What other features do these plots indicate? _(Think about assumptions for linear regression)_
### New variables
Let's create a new variable `Elite` by binning the `Top10perc` variable. We are going to divide universities into two groups based on whether or not the proportion of students coming from the top 10% of their high school classes exceeds 50 %. We will use the library `dplyr` to illustrate some of the possible transformations and the idea of pipes (`%>%`), which are quite powerful once you get the hang of them!
For students who are unfamiliar with `dplyr`, read this [intro](https://cran.r-project.org/web/packages/dplyr/vignettes/dplyr.html) first.
```{r}
library(dplyr)
College = College %>%
mutate(Elite = factor(Top10perc > 50)) %>%
mutate(Elite =
recode(Elite, 'TRUE' = "Yes", 'FALSE'="No"))
```
_What is the above doing?_ Document the code here.
Compare to the base `R` code:
```{r, evaluate=FALSE}
Elite=rep("No",nrow(College))
Elite[College$Top10perc >50]="Yes"
Elite=as.factor(Elite)
college=data.frame(College ,Elite)
```
_How many Elite universities are there?_
```{r}
summary(College$Elite)
```
### Side by Side Boxplots
Let's plot the variable `Outstate` versus `Elite` using side-by-side boxplots. Using `base R` we would enter
```{r, fig.width=6}
boxplot(Outstate ~ Elite, data=College,
ylab="Outstate", xlab="Elite")
title("Distribution of Out of State Tuition")
```
Now for the `ggplot` version:
```{r, fig.width=6}
library(ggplot2)
my.bp <<-ggplot(data=College, aes(y= Outstate, x=Elite)) # Creates boxplots
my.bp <- my.bp + geom_boxplot() # Adds color
my.bp <- my.bp + ggtitle("Distribution of Out of State Tuition") # Adds a title
my.bp <- my.bp + ylab("Outstate") + xlab("Elite") # Adds lables for axes
my.bp # displays the boxplots
```
### Conditional Plots
Let's look at the distribution of Out of state tuition versus Elite status for Private versun Public universities using _conditional plots_
```{r, fig.width=8}
coplot(Outstate ~ Elite | Private, data=College)
```
## ggplot conditional plot
```{r, fig.width=6, echo=TRUE}
library(ggplot2)
ggplot(College, aes(x = Elite, y = Outstate,
group = Private,
color = Private)) +
geom_point() + facet_grid(.~Private) + ggtitle("Distribution of Out of State Tuition")
```
## Next Steps
Update this document and explore the other variables thinking about the objective of predicting `Apps`. Document what you discover thinking about models to predict `Apps`.
## Fit a linear model
Use the `lm` function as described in class to fit a linear model with `Apps` as the response variable and add one of the predictors in place of `XXX` below.
```{r}
# add lm code here
#
# mymodel = lm(Apps ~ XXX, data=College)
```
For the fitted model, produce diagnostic plots
```{r}
# add diagnostic plots here
# plot(mymodel)
```
Discuss whether the model seems appropriate in terms of assumptions.

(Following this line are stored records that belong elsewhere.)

import Literature.NumberTheory.LFunctions.RosserSchoenfeldPsiBound
import Literature.NumberTheory.LFunctions.ChebyshevPsiExplicitPartialRH
import Literature.NumberTheory.LFunctions.SchoenfeldPsiSmall
import HarnessLib

/-!
# Rosser–Schoenfeld 1962, Theorem 12 — DISCHARGED: `ψ(x) < 1.03883 x` for all `x > 0`, and the
# maximum of `ψ(x)/x` at `x = 113` (COMPUTATIONAL axiom closure above `x = 40000`)

LABEL (line 1): **RH-FREE** literature — our proof of an unconditional 1962 Chebyshev-function bound;
its axiom closure is COMPUTATIONAL (the certified zeros of `ζ` below height `2516`,
`native_decide`, inherited from `ChebyshevPsiExplicitPartialRH.lean`; filed `--computational`).
bears_on: LADDER-RH §4 (seat of origin `rh-crit-gm`, NOT RH-BEARING) / W-P only as OPTIONAL consumer
infrastructure (the Weil-column `hRS` door; the standard-axiom Chebyshev door is the one of record).
WHAT THIS IS NOT: nothing in this file bears on the truth of RH; `ψ(x) < 1.04 x` is prime-counting
bookkeeping, and proving it moves RH by nothing.

Topic `Literature/NumberTheory/LFunctions`. Pure proof file for the NAMED FACT
`Literature.NumberTheory.LFunctions.RosserSchoenfeld1962_theorem_12` (`RosserSchoenfeldPsiBound.lean`,
rh-crit gm-t2: `∀ x : ℝ, 0 < x → ψ x < 1.03883 * x`, `ψ` = Mathlib's `Chebyshev.psi`), i.e.
Rosser–Schoenfeld 1962, Theorem 12, eq. (3.35), p. 71 (read first-hand from the held copy
`paper:doi-10-1215-ijm-1255631807`):

> THEOREM 12. The quotient `ψ(x)/x` takes its maximum at `x = 113`, and `ψ(x) < 1.03883 x` (3.35)
> for `0 < x`.

* `RosserSchoenfeld1962_theorem_12_holds : RosserSchoenfeld1962_theorem_12` — the DISCHARGE of (3.35);
* `psi_div_le_psi_div_113 : 0 < x → ψ x / x ≤ ψ 113 / 113` — the theorem's first clause ("the
  quotient takes its maximum at `x = 113`"), PROVED as a theorem (it was deliberately not typed as a
  conjunct of the fact), with `RosserSchoenfeldPsi.psi_113_div_bounds : 1.0388 < ψ(113)/113 < 1.03883`;
* the unconditional consumer shapes `psi_lt_rosserSchoenfeld : 0 < x → ψ x < 1.03883 x` and
  `psi_le_rosserSchoenfeld : 0 ≤ x → ψ x ≤ (103883/100000) x` (the latter = the Weil-column hypothesis
  `hRS` of `ThetaParams.uc_of_loss_lt_gain`, through gm-t2's bridge
  `psi_le_of_RosserSchoenfeld1962_theorem_12`);
* `psi_lt_of_le_forty_thousand` — the range `0 < x ≤ 40000` with STANDARD axioms only (kernel
  certificate, no zeros of `ζ`).

## The proof (not the printed one)

Rosser–Schoenfeld (p. 77) verify Theorem 12 for `x ≤ 2000` against Gram's table of `ψ`, and above
`2000` use their Theorem 18 with Table III, (4.12) and the zero-based tables of `|ψ(x) − x| < εx`.
Here:

* `1 ≤ n ≤ 40000` — a KERNEL computation (`decide +kernel`, standard axioms) in the style of the
  tree's `SchoenfeldPsiSmall.lean`: with `L_n = lcm(1, …, n) = e^{ψ(n)}` (`Chebyshev.psi_eq_log_lcmUpto`)
  the check `RosserSchoenfeldPsi.psiCheck` verifies `L_n^{q_n} < 2^{k_n}` with
  `k_n = ⌊10388 · q_n · n · 10⁶ / 6931471808⌋` (so `k_n log 2 ≤ 1.0388 q_n n`, `log 2 < 0.6931471808`),
  `q_n = 16` for `n ≤ 1000` and `q_n = 1` beyond, i.e. **`ψ(n) < 1.0388 n` for every `n ≤ 40000`
  other than `n = 113`**; at the extremal `n = 113` (where `1.03883 · 113 − ψ(113) = 0.0011`) it
  verifies the two-sided window `2^{346829} ≤ L_{113}^{2048} < 2^{346837}`, i.e.
  `1.0388 · 113 < ψ(113) < 1.03883 · 113` (`0.6931471803 < log 2`). The margins elsewhere are
  comfortable (`≥ 0.29` nats below `10³`, `≥ 29` nats above), which is why `q = 16`, resp. `q = 1`,
  suffice; `40000` integers of at most `6 · 10⁴` bits, a few seconds of kernel time.
* `x ≥ 40000` — the TREE theorem `PsiFromZeros2516.psi_sub_self_le`
  (`ChebyshevPsiExplicitPartialRH.lean`): `ψ(x) − x ≤ 0.00862 x + 5.72 √x` for `x ≥ 9`, from the
  four-fold differenced explicit formula and the certified first `2000` zeros of `ζ`; for
  `√x ≥ 200` this is `< 1.0388 x` since `5.72 √x ≤ 0.0286 x`. This leg (and hence `_holds`) is
  COMPUTATIONAL in the gate's sense: its axiom closure contains the `native_decide` certificates of
  `MertensCertificate` / `SchoenfeldZerosLow`, exactly as for its parent file. The range
  `0 < x ≤ 40000` alone is recorded with standard axioms only (`psi_lt_of_le_forty_thousand`).

So for every real `x > 0` with `⌊x⌋ ≠ 113`: `ψ(x) = ψ(⌊x⌋) < 1.0388 ⌊x⌋ ≤ 1.0388 x`, and
`1.0388 < ψ(113)/113 < 1.03883` gives both printed clauses; on `[113, 114)` they read
`ψ(113)/x ≤ ψ(113)/113` and `ψ(113) < 1.03883 · 113 ≤ 1.03883 x`.

## References

* J. B. Rosser, L. Schoenfeld, *Approximate formulas for some functions of prime numbers*, Illinois
  J. Math. 6 (1962), 64–94, Theorem 12, eq. (3.35), p. 71; proof p. 77. [RosserSchoenfeld1962]
* J. B. Rosser, L. Schoenfeld, Math. Comp. 29 (1975), 243–269, Lemma 8 (the differenced explicit
  formula behind `PsiFromZeros2516`). [RosserSchoenfeld1975]
-/

open Real
open scoped Chebyshev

## Updating your work on GitHub
In the upper right you should see a tab labeled `Git`. Click on that to see a list of files that have been added/changed.
To save changes to github, check the box of any file to add/update. Then click on the `Commit` link (just above path). In the pop-up window add a Commit message (something meaningful that identifies the changes made). When done, click on Commit to save the changes. Click on the Green Up arrow to `push` your changes to Github.
Note: Update 8/29/2019 we are still waiting on the github classroom permissions, so you will not be able to push your changes to the class organization site.